Caliph of the Hafsid Sultanate
- Reign: June 1394 – July 1434
- Predecessor: Ahmad II
- Successor: Muhammad III
- Born: 1361
- Died: July 1434 (aged 72–73) Tlemcen
- Dynasty: Hafsids
- Religion: Islam

= Abu Faris Abd al-Aziz II =

Hafsid Sultanate Caliph from 1394 to 1434

Abu Faris Abd al-Aziz II (أبو فارس عبد العزيز المتوكل) (reigned 1394–1434) was a Hafsid Caliph of Ifriqiya.

== Life ==
He proceeded to further consolidate the kingdom after his father Abu al-Abbas Ahmad II had restored its integrity. A strong monarch and an orthodox Muslim, he abolished some taxes he deemed incompatible with the teachings of Qur'an, using instead privateer actions against Christian shipping as a way to raise state income. He intervened against his western neighbors, the Zayyanid dynasty of the Kingdom of Tlemcen, and in Andalusia as well.
==Military career==
Beginning in 1404, he launched a military campaign in Libya, focusing on the Nafusa Mountains. Two years later, the campaign continued with the conquest of Derj and the launch of a Hafsid invasion of Ghadames. In the following year, he captured Matmata, and by 1410, he had brought the region of Nefzaoua under Hafsid control.

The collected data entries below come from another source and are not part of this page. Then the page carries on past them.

/-- **The same glue with a general exponent in the `ε`-term** (for the honest recollision
rate). Identical to `bgsr_linearBoltzmannApprox_of_prunedComparison` except that the pruned
comparison (H) may come with ANY exponent of the form `(d - 1)/(q + 1)`, `q ∈ ℕ` (chosen together
with the constants, after `d, β, A, R`), in place of the printed `(d - 1)/(d + 1)`:
`|f_N^{(1)} - M_β φ_α| ≤ C₁ (γ^A + ε^{(d-1)/(q+1)} exp(C₁ √(log (N+1)) log log (N+1)))` a.e. The
tuning of p. 21 absorbs any positive power of `ε` into `(log log N)^{-A}`
(`rate_epsTerm_mul_le_one` with `n := q`, `log (N+1) ≥ (4 (c₁ + A + C₁')(q + 1))⁴`); a real
exponent `κ > 0` is first weakened to `(d - 1)/(q + 1) ≤ κ` (`ε < 1`). This is the form the
BBGKY-side estimates of §5 deliver once the post-collisional bad set is measured by
`sphereMeasure_prod_bgsrPostBadSet_le` (`GoodConfigurationsMeasure`), whose rate is a smaller
power of `ε` than the printed (5.9) after the re-tuning of `ā, ε₀, δ` in the proof of Prop. 5.8.
[cite: BodineauGallagherSaintRaymondInvent2016, Thm. 2.2 (2.9) and its proof p. 21] -/
theorem bgsr_linearBoltzmannApprox_of_prunedComparison_pow
    (H : ∀ (_hd : 2 ≤ Fintype.card d) {β : ℝ} (_hβ : 0 < β) {A : ℝ} (_hA : 2 ≤ A) {R : ℝ}
      (_hR : 0 ≤ R),
      ∃ q : ℕ, ∃ κ₁ : ℝ, 0 < κ₁ ∧ ∃ c₁ : ℝ, 0 < c₁ ∧ ∃ c₂ : ℝ, 0 < c₂ ∧ ∃ C₁ : ℝ, ∃ N₁ : ℕ,
        ∀ N : ℕ, N₁ ≤ N → ∀ ε : ℝ, 0 < ε → ε < 2⁻¹ →
        1 < (N + 1 : ℝ) * ε ^ (Fintype.card d - 1) →
        ∀ ρ₀ : UnitAddTorus d → ℝ, Continuous ρ₀ → (∀ x, 0 ≤ ρ₀ x) → (∀ x, ρ₀ x ≤ R) →
        ∫ x, ρ₀ x = 1 →
        ∀ Φ : HardSphereFlow (Torus.geometry d) ε (N + 1),
        ∀ t : ℝ, 1 < t → ∀ K : ℕ, 1 ≤ K → (K : ℝ) ≤ c₂ * Real.log (Real.log (N + 1)) →
        ∀ γ : ℝ, 0 < γ → γ ≤ 2⁻¹ →
        t * ((N + 1 : ℝ) * ε ^ (Fintype.card d - 1)) ≤ κ₁ * γ * K →
        (t * ((N + 1 : ℝ) * ε ^ (Fintype.card d - 1))) ^ (A / (A - 1)) ≤ κ₁ * γ * K →
        t * ((N + 1 : ℝ) * ε ^ (Fintype.card d - 1)) ≤
          c₁ * Real.log (Real.log (N + 1)) ^ ((A - 1) / A) →
        ∀ᵐ z : UnitAddTorus d × EuclideanSpace ℝ d,
          |bgsrTaggedMarginal Φ β ρ₀ t z.1 z.2 - maxwellianBeta β z.2 *
              linearBoltzmannSeries (Torus.geometry d) β ((N + 1 : ℝ) * ε ^ (Fintype.card d - 1))
                (fun x _ => ρ₀ x) t z.1 z.2| ≤
            C₁ * (γ ^ A + ε ^ (((Fintype.card d : ℝ) - 1) / ((q : ℝ) + 1)) *
              Real.exp (C₁ * Real.sqrt (Real.log (N + 1)) * Real.log (Real.log (N + 1))))) :
    bgsr_linearBoltzmannApprox (d := d) := by
  intro hd β hβ A hA R hR
  obtain ⟨q, κ₁, hκ₁, c₁, hc₁, c₂, hc₂, C₁, N₁, hH⟩ := H hd hβ hA hR
  -- the constants
  have hA0 : 0 < A := by linarith
  have hA1 : 0 < A - 1 := by linarith
  have he0 : 0 < A ^ 2 / (A - 1) := by positivity
  set M₀ : ℝ := (2 * Real.pi * β⁻¹) ^ (-(Module.finrank ℝ (EuclideanSpace ℝ d) : ℝ) / 2)
    with hM₀_def
  have hM₀ : 0 ≤ M₀ := rpow_nonneg (by positivity) _
  set C₁' : ℝ := max C₁ 1 with hC₁'_def
  have hC₁' : 0 ≤ C₁' := le_max_of_le_right zero_le_one
  have hC₁le : C₁ ≤ C₁' := le_max_left _ _
  set c : ℝ := min (min c₁ 1) (κ₁ * c₂ / 4) with hc_def
  have hc0 : 0 < c := lt_min (lt_min hc₁ one_pos) (by positivity)
  have hc1 : c ≤ 1 := (min_le_left _ _).trans (min_le_right _ _)
  have hcc₁ : c ≤ c₁ := (min_le_left _ _).trans (min_le_left _ _)
  have hcκ : c ≤ κ₁ * c₂ / 4 := min_le_right _ _
  have hr1 : 1 ≤ A / (A - 1) := by
    rw [le_div_iff₀ hA1]
    linarith
  have hcr : c ^ (A / (A - 1)) ≤ c := by
    simpa using rpow_le_rpow_of_exponent_ge hc0 hc1 hr1
  set Creg : ℝ := C₁' * ((2 / (κ₁ * c₂)) ^ A + 1) with hCreg_def
  set Cout : ℝ := 2 * R * M₀ / c ^ (A ^ 2 / (A - 1)) + 1 with hCout_def
  have hCout : 0 < Cout := by
    have : 0 ≤ 2 * R * M₀ / c ^ (A ^ 2 / (A - 1)) :=
      div_nonneg (by positivity) (rpow_nonneg hc0.le _)
    linarith
  set n : ℕ := Fintype.card d with hn_def
  set ℓ₀ : ℝ := max 1 ((4 * (c₁ + A + C₁') * (q + 1)) ^ 4) with hℓ₀_def
  set L₀ : ℝ := max 1 (2 / c₂) with hL₀_def
  -- largeness of `N`, uniformly in everything else
  have hlog1 : Tendsto (fun N : ℕ => Real.log ((N : ℝ) + 1)) atTop atTop :=
    tendsto_log_atTop.comp (tendsto_atTop_add_const_right atTop (1 : ℝ)
      tendsto_natCast_atTop_atTop)
  have hlog2 : Tendsto (fun N : ℕ => Real.log (Real.log ((N : ℝ) + 1))) atTop atTop :=
    tendsto_log_atTop.comp hlog1
  obtain ⟨N₂, hN₂⟩ := eventually_atTop.1
    ((hlog1.eventually_ge_atTop ℓ₀).and (hlog2.eventually_ge_atTop L₀))
  refine ⟨max Creg Cout, lt_max_of_lt_right hCout, max N₁ N₂, ?_⟩
  intro N hN ε hε hε2 hα1 ρ₀ hρc hρ0 hρR hρ1 Φ
  have hNN₁ : N₁ ≤ N := le_of_max_le_left hN
  obtain ⟨hℓ, hL⟩ := hN₂ N (le_of_max_le_right hN)
  set α : ℝ := (N + 1 : ℝ) * ε ^ (n - 1) with hα_def
  set ℓ : ℝ := Real.log (N + 1) with hℓ_def
  set L : ℝ := Real.log ℓ with hL_def
  have hα0 : 0 ≤ α := by positivity
  have hℓ1 : 1 ≤ ℓ := le_trans (le_max_left _ _) hℓ
  have hℓB : (4 * (c₁ + A + C₁') * (q + 1)) ^ 4 ≤ ℓ := le_trans (le_max_right _ _) hℓ
  have hL1 : 1 ≤ L := le_trans (le_max_left _ _) hL
  have hL0 : 0 < L := by linarith
  have hLc₂ : 2 ≤ c₂ * L := by
    have h := mul_le_mul_of_nonneg_left (le_trans (le_max_right _ _) hL) hc₂.le
    rwa [mul_div_cancel₀ _ hc₂.ne'] at h
  have hq1 : (A - 1) / A ≤ 1 := by
    rw [div_le_one hA0]
    linarith
  have hLq : L ^ ((A - 1) / A) ≤ L :=
    (rpow_le_rpow_of_exponent_le hL1 hq1).trans_eq (rpow_one L)
  have hLq0 : 0 < L ^ ((A - 1) / A) := rpow_pos_of_pos hL0 _
  -- the solution `φ_α` of (1.3): the collision series
  obtain ⟨hφsol, hφR⟩ := isTaggedLinearBoltzmannSolution_linearBoltzmannSeries hβ hα0 hρc hρ0 hρR
  refine ⟨_, hφsol, fun t ht => ?_⟩
  have ht0 : 0 ≤ t := by linarith
  have hta1 : 1 ≤ t * α := one_le_mul_of_one_le_of_one_le ht.le hα1.le
  have hta0 : 0 ≤ t * α := by positivity
  have hT : (t * α / L ^ ((A - 1) / A)) ^ (A ^ 2 / (A - 1)) =
      (t * α) ^ (A ^ 2 / (A - 1)) / L ^ A := rate_rpow_eq hta0 hL0.le hA
  have hT0 : 0 ≤ (t * α / L ^ ((A - 1) / A)) ^ (A ^ 2 / (A - 1)) :=
    rpow_nonneg (div_nonneg hta0 hLq0.le) _
  -- the almost-everywhere bound by `max Creg Cout` times the rate
  have key : ∀ᵐ z : UnitAddTorus d × EuclideanSpace ℝ d,
      |bgsrTaggedMarginal Φ β ρ₀ t z.1 z.2 - maxwellianBeta β z.2 *
          linearBoltzmannSeries (Torus.geometry d) β α (fun x _ => ρ₀ x) t z.1 z.2| ≤
        max Creg Cout * (t * α / L ^ ((A - 1) / A)) ^ (A ^ 2 / (A - 1)) := by
    by_cases hreg : t * α ≤ c * L ^ ((A - 1) / A)
    · -- the regime `tα ≤ c L^{(A-1)/A}`: pruned comparison with `K = ⌊c₂ L⌋` blocks and
      -- `γ = (tα)^{A/(A-1)}/(κ₁ K)`
      obtain ⟨hK1, hKle, hKge⟩ := one_le_floor_and_le hLc₂
      have hK0 : (0 : ℝ) < (⌊c₂ * L⌋₊ : ℕ) := by exact_mod_cast hK1
      set γ : ℝ := t * α / (κ₁ * ⌊c₂ * L⌋₊) with hγ_def
      have hκK : 0 < κ₁ * (⌊c₂ * L⌋₊ : ℕ) := mul_pos hκ₁ hK0
      have htar : t * α ≤ (t * α) ^ (A / (A - 1)) := by
        simpa using rpow_le_rpow_of_exponent_le hta1 hr1
      have htar0 : 0 < (t * α) ^ (A / (A - 1)) := rpow_pos_of_pos (lt_of_lt_of_le one_pos hta1) _
      set γ : ℝ := (t * α) ^ (A / (A - 1)) / (κ₁ * ⌊c₂ * L⌋₊) with hγ_def
      have hγ0 : 0 < γ := by
        rw [hγ_def]
        exact div_pos htar0 hκK
      have hstep' : (t * α) ^ (A / (A - 1)) ≤ κ₁ * γ * ⌊c₂ * L⌋₊ := by
        rw [hγ_def]
        apply le_of_eq
        calc (t * α) ^ (A / (A - 1))
            = (t * α) ^ (A / (A - 1)) / (κ₁ * (⌊c₂ * L⌋₊ : ℕ)) * (κ₁ * (⌊c₂ * L⌋₊ : ℕ)) :=
              (div_mul_cancel₀ _ hκK.ne').symm
          _ = κ₁ * ((t * α) ^ (A / (A - 1)) / (κ₁ * (⌊c₂ * L⌋₊ : ℕ))) * (⌊c₂ * L⌋₊ : ℕ) := by
              ring
      have hstep : t * α ≤ κ₁ * γ * ⌊c₂ * L⌋₊ := htar.trans hstep'
      have htac : t * α ≤ c * L := hreg.trans (mul_le_mul_of_nonneg_left hLq hc0.le)
      -- `(tα)^{A/(A-1)} ≤ c^{A/(A-1)} L ≤ c L`
      have htarc : (t * α) ^ (A / (A - 1)) ≤ c * L := by
        have h1 : (t * α) ^ (A / (A - 1)) ≤ (c * L ^ ((A - 1) / A)) ^ (A / (A - 1)) :=
          rpow_le_rpow hta0 hreg (by positivity)
        have h2 : (c * L ^ ((A - 1) / A)) ^ (A / (A - 1)) = c ^ (A / (A - 1)) * L := by
          rw [mul_rpow hc0.le hLq0.le, ← rpow_mul hL0.le]
          have : (A - 1) / A * (A / (A - 1)) = 1 := by
            field_simp
          rw [this, rpow_one]
        rw [h2] at h1
        exact h1.trans (mul_le_mul_of_nonneg_right hcr hL0.le)
      have hγhalf : γ ≤ 2⁻¹ := by
        rw [hγ_def, div_le_iff₀ hκK]
        have h1 : c * L ≤ κ₁ * c₂ / 4 * L := mul_le_mul_of_nonneg_right hcκ hL0.le
        have h2 : κ₁ * c₂ / 4 * L = κ₁ / 2 * (c₂ * L / 2) := by ring
        have h3 : κ₁ / 2 * (c₂ * L / 2) ≤ κ₁ / 2 * (⌊c₂ * L⌋₊ : ℕ) :=
          mul_le_mul_of_nonneg_left hKge (by positivity)
        calc (t * α) ^ (A / (A - 1)) ≤ c * L := htarc
          _ ≤ κ₁ / 2 * (⌊c₂ * L⌋₊ : ℕ) := by linarith [h1, h2, h3]
          _ = 2⁻¹ * (κ₁ * (⌊c₂ * L⌋₊ : ℕ)) := by ring
      have hreg' : t * α ≤ c₁ * L ^ ((A - 1) / A) :=
        hreg.trans (mul_le_mul_of_nonneg_right hcc₁ hLq0.le)
      have hae := hH N hNN₁ ε hε hε2 hα1 ρ₀ hρc hρ0 hρR hρ1 Φ t ht ⌊c₂ * L⌋₊ hK1 hKle γ hγ0
        hγhalf hstep hstep' hreg'
      refine hae.mono fun z hz => hz.trans ?_
      -- the `ε`-term with `C₁'`
      set E : ℝ := ε ^ (((n : ℝ) - 1) / ((q : ℝ) + 1)) * Real.exp (C₁' * Real.sqrt ℓ * L)
        with hE_def
      have hεr0 : 0 ≤ ε ^ (((n : ℝ) - 1) / ((q : ℝ) + 1)) := rpow_nonneg hε.le _
      have hsL : 0 ≤ Real.sqrt ℓ * L := mul_nonneg (sqrt_nonneg ℓ) hL0.le
      -- `C₁ (γ^A + …C₁…) ≤ C₁' (γ^A + E)`
      have hmono : C₁ * (γ ^ A + ε ^ (((n : ℝ) - 1) / ((q : ℝ) + 1)) *
            Real.exp (C₁ * Real.sqrt ℓ * L)) ≤ C₁' * (γ ^ A + E) := by
        have hexp : Real.exp (C₁ * Real.sqrt ℓ * L) ≤ Real.exp (C₁' * Real.sqrt ℓ * L) := by
          rw [exp_le_exp, mul_assoc, mul_assoc]
          exact mul_le_mul_of_nonneg_right hC₁le hsL
        have hX0 : 0 ≤ γ ^ A + ε ^ (((n : ℝ) - 1) / ((q : ℝ) + 1)) *
            Real.exp (C₁ * Real.sqrt ℓ * L) :=
          add_nonneg (rpow_nonneg hγ0.le A) (mul_nonneg hεr0 (exp_pos _).le)
        have hXle : γ ^ A + ε ^ (((n : ℝ) - 1) / ((q : ℝ) + 1)) *
            Real.exp (C₁ * Real.sqrt ℓ * L) ≤ γ ^ A + E :=
          add_le_add le_rfl (mul_le_mul_of_nonneg_left hexp hεr0)
        calc C₁ * (γ ^ A + ε ^ (((n : ℝ) - 1) / ((q : ℝ) + 1)) *
              Real.exp (C₁ * Real.sqrt ℓ * L))
            ≤ C₁' * (γ ^ A + ε ^ (((n : ℝ) - 1) / ((q : ℝ) + 1)) *
              Real.exp (C₁ * Real.sqrt ℓ * L)) := mul_le_mul_of_nonneg_right hC₁le hX0
          _ ≤ C₁' * (γ ^ A + E) := mul_le_mul_of_nonneg_left hXle hC₁'
      -- `E L^A ≤ 1`
      have hEL : E * L ^ A ≤ 1 := by
        have hn1 : 1 ≤ n := le_trans (by norm_num) hd
        have hN1 : (0 : ℝ) < N + 1 := by positivity
        have hεpow : ε ^ (n - 1) = α / Real.exp ℓ := by
          rw [hℓ_def, Real.exp_log hN1, hα_def]
          field_simp
        have hεr : ε ^ (((n : ℝ) - 1) / ((q : ℝ) + 1)) =
            (α / Real.exp ℓ) ^ (1 / (q + 1 : ℝ)) := by
          rw [← hεpow, ← rpow_natCast ε (n - 1), ← rpow_mul hε.le, Nat.cast_sub hn1,
            Nat.cast_one]
          congr 1
          field_simp
        have hαc₁ : α ≤ c₁ * Real.log ℓ := by
          have h1 : α ≤ t * α := le_mul_of_one_le_left hα0 ht.le
          have h2 : c * L ≤ c₁ * L := mul_le_mul_of_nonneg_right hcc₁ hL0.le
          linarith [htac]
        have h := rate_epsTerm_mul_le_one (n := q) hc₁ hA0.le hC₁' hℓ1 hℓB hL1 hα0 hαc₁
        rw [hE_def, hεr]
        exact h
      have hbound := rate_regime_bound hA hκ₁ hc₂ hC₁' hL1 hta1 hK0 hKge hγ_def hEL
      calc C₁ * (γ ^ A + ε ^ (((n : ℝ) - 1) / ((q : ℝ) + 1)) *
            Real.exp (C₁ * Real.sqrt ℓ * L))
          ≤ C₁' * (γ ^ A + E) := hmono
        _ ≤ Creg * ((t * α) ^ (A ^ 2 / (A - 1)) / L ^ A) := hbound
        _ = Creg * (t * α / L ^ ((A - 1) / A)) ^ (A ^ 2 / (A - 1)) := by rw [hT]
        _ ≤ max Creg Cout * (t * α / L ^ ((A - 1) / A)) ^ (A ^ 2 / (A - 1)) :=
            mul_le_mul_of_nonneg_right (le_max_left _ _) hT0
    · -- the complementary regime: the rate exceeds `c^{A²/(A-1)}`
      refine Eventually.of_forall fun z => ?_
      have hlt : c < t * α / L ^ ((A - 1) / A) := by
        rw [lt_div_iff₀ hLq0]
        exact lt_of_not_ge hreg
      have hTc : c ^ (A ^ 2 / (A - 1)) < (t * α / L ^ ((A - 1) / A)) ^ (A ^ 2 / (A - 1)) :=
        rpow_lt_rpow hc0.le hlt he0
      calc |bgsrTaggedMarginal Φ β ρ₀ t z.1 z.2 - maxwellianBeta β z.2 *
            linearBoltzmannSeries (Torus.geometry d) β α (fun x _ => ρ₀ x) t z.1 z.2|
          ≤ 2 * R * M₀ := abs_bgsrTaggedMarginal_sub_mul_le hβ hρ0 hρR Φ hφR t z.1 z.2
        _ ≤ Cout * (t * α / L ^ ((A - 1) / A)) ^ (A ^ 2 / (A - 1)) :=
            rate_trivial_bound hR hM₀ hc0 hTc
        _ ≤ max Creg Cout * (t * α / L ^ ((A - 1) / A)) ^ (A ^ 2 / (A - 1)) :=
            mul_le_mul_of_nonneg_right (le_max_right _ _) hT0
  -- the `L^∞` norm is the essential supremum
  rw [eLpNorm_exponent_top]
  refine eLpNormEssSup_le_of_ae_bound (key.mono fun z hz => ?_)
  rw [Real.norm_eq_abs]
  exact hz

In 1413, they succeeded in conquering Algiers, which enabled them, from 1415 onward, to gain access to the Strait of Gibraltar, where they engaged in multiple naval battles against Portuguese fleets.

In 1431, he launched a military expedition against Tlemcen, during which he captured the local leader, Abou Abdallah Mohamed. He then undertook a campaign into what is now Morocco and pake marinid vassal of Tunis, and he returned to Tunis.

Ultimately, he was the one who completed the reunification of Ifriqiya under Hafsid authority. He brought several previously independent Arab dynasties under Hafsid control, including those ruling Béjaïa, Constantine, Tripoli, Gafsa, Tozeur, and Biskra.